■ **Requirement**
Beginning with the very first line, please reproduce the entries exactly through the line containing "This file CONSTRUCTS, for".
- - - -
import Mathlib.Tactic.DeriveFintype
import Mathlib.Data.Prod.Lex
import Mathlib.Data.Fintype.Prod
import Literature.Computability.AlgebraicComplexity.HamiltonianCycleSumLemmas
import HarnessLib

/-!
# The Boolean band: a Hamiltonian-cycle gadget absorbing a permanent with a Boolean sum

This file CONSTRUCTS, for a square matrix `A` over `k ∪ {X_i} ∪ {Y_1, …, Y_t}` (entries
`k ⊕ (σ ⊕ Fin t)`, as in `PermanentCompleteness.lean`), an explicit square matrix `bandM A`
over `k ∪ {X_i}` (entries `k ⊕ σ`, constants `0, 1, 2` and the non-Boolean entries of `A`) on
the vertex type `HCBand.Node N t` of size `5N² + N + t + 1`, whose Hamiltonian cycle sum is the
Boolean sum of the permanents of `A`,

  `HC(bandM A) = ∑_{e ∈ {0,1}^t} per A(X, e)`        (`entryHC_bandM`, `HCBoolBandSum.lean`),

provided every ROW of `A` contains at most one Boolean variable (`HCBand.RowProp`). This is the
third step of the `VNP`-completeness of the Hamiltonian cycle family over EVERY field
(Valiant 1979; von zur Gathen 1987, Thm. 5.6; Bürgisser–Clausen–Shokrollahi 1997,
Thm. (21.17)(1), whose proof BCS do not print): composed with `VNP = VNP_e` (BCS Thm. (21.26))
and the universality of the permanent for formulas with the column property (BCS Thm. (21.27),
transposed), it shows that every p-definable family is a p-projection of `HC`
(`ValiantHCCompleteness.lean`).

## The construction (architecture of von zur Gathen 1987, §5; gadgets re-derived)

von zur Gathen proves Thm. 5.6 by simulating *coupled permanents* (which absorb the Boolean
sum, Lemma 5.1) by Hamiltonian cycles on a "Möbus band" of beads, one bead per matrix
position, with shared row and column nodes, and then removing the couples by a second gadget
hung on a special edge ((10.1)–(11.3)); the gadget figures (Figs. 8–21) are not reproduced in
our copy of the source. We use the same architecture — one bead per position `(a, b)`, threaded
column block by column block, a shared hub `r_a` per row recording that row `a` is covered
exactly once — with gadgets re-derived and validated by exhaustive computer search (all
`N ≤ 3` and random `N = 4` instances), chosen so that every correctness argument is LOCAL:

* bead `(a,b)`: nodes `p0, p1, p2, p3` and a private node `z = zed a b`; arcs
  `p0→p2, p2→p1, p1→p3, p3→p2, p2→p0, p0→z, z→p3, p1→z`; it is traversed in exactly one of the
  patterns `L0 = p0 p2 p1 (z) p3 → next p0` (lane 0: the block's row is still to come),
  `U = p0 z p3 p2 p1 → r_a` (the block USES row `a`, weight `A a b` on the arc `p1 → r_a`),
  `L1 = p1 (z) p3 p2 p0 → next p1` (lane 1), the detour through `z` being optional on the two
  bypass lanes and compulsory on `U`; the bead admits NO traversal by two strands, which makes
  all "starvation" arguments local;
* hub `r_a`: entered by the `U`-bead of row `a`, returns to lane 1 of the next bead of the
  same block (`n1T`), so each row is used exactly once and leaks are impossible;
* Boolean variable `Y_j` with occurrences `q_1 < ⋯ < q_m` (lexicographic): a switch node `s_j`
  with the direct arc `s_j → s_{j+1}` ("`Y_j = 1`": every `z_{q_i}` is absorbed by its bead,
  which is then free) and the chain `s_j → z_{q_1} → ⋯ → z_{q_m} → s_{j+1}` ("`Y_j = 0`": the
  chain consumes the `z`'s, so no occurrence bead can be used); a cover avoiding all
  occurrences is thus counted twice and a cover using one once, which is
  `∑_{e_j} e_j^{#used occurrences}`; a variable without occurrences gets weight `2` on its
  direct arc; `s_t` closes the thread into the first bead.

The row property is essential (two occurrences of one variable in one row admit a spurious
Hamiltonian cycle); it is supplied by transposing the column property (D) of BCS Thm. (21.27).

## Contents of this file

* Construction: `HCBand.Node`, the targets `firstT/n1T/n0T/swNext`, occurrences
  `occL/firstOcc/nextOcc`, `chainStart/chainSucc`, the adjacency `HCBand.adj` (by cases on
  the tail), the weights `roWt/wt/bandW`, the matrix `bandM`, the row property `RowProp`,
  `card_node`; out- and in-neighbourhood lemmas (`adj_*`, `of_adj_*`).
* Local analysis: `bead_pattern` — a supported cover without `2,3,4`-cycles restricts to each
  bead in one of nine explicit patterns (`PatKind`, `PatSpec`).
* Global structure of a cover (`IsCover`) under `RowProp`: `next_entry`, `no_escape`,
  `hub_return` (no leaks), `zin_of_sw_direct` / `chain_of_sw_chain` (chains are
  all-or-nothing), `pattern5`, the lanes and the use row of a block (`exists_use`,
  `use_unique`, `usePerm`), and `eq_bsucc`: a cover coincides pointwise with the structured
  successor `bsucc` of its configuration `(usePerm, switchW)`, which is `Valid`
  (`valid_config`).
* The structured cover of a valid configuration is a supported permutation: `adj_bsucc`,
  `bsucc_surjective`, `bperm`.

The Hamiltonicity and the weight of `bperm`, and the resulting identity `entryHC_bandM`, are
in `HCBoolBandSum.lean`.

## References

* J. von zur Gathen, *Feasible arithmetic computations: Valiant's hypothesis*, J. Symbolic
  Comput. 4 (1987) 137–172, §5: Lemma 5.1, Thm. 5.6 and its proof ((10.1)–(11.3)).
* L. G. Valiant, *Completeness classes in algebra*, Proc. 11th STOC (1979), 249–261.
* P. Bürgisser, M. Clausen, M. A. Shokrollahi, *Algebraic Complexity Theory*, Springer 1997,
  Thm. (21.17), Ex. 21.8.
-/

noncomputable section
- - - -
■ **Solved exercise**
import Mathlib.Tactic.DeriveFintype
import Mathlib.Data.Prod.Lex
import Mathlib.Data.Fintype.Prod
import Literature.Computability.AlgebraicComplexity.HamiltonianCycleSumLemmas
import HarnessLib

/-!
# The Boolean band: a Hamiltonian-cycle gadget absorbing a permanent with a Boolean sum

This file CONSTRUCTS, for a square matrix `A` over `k ∪ {X_i} ∪ {Y_1, …, Y_t}` (entries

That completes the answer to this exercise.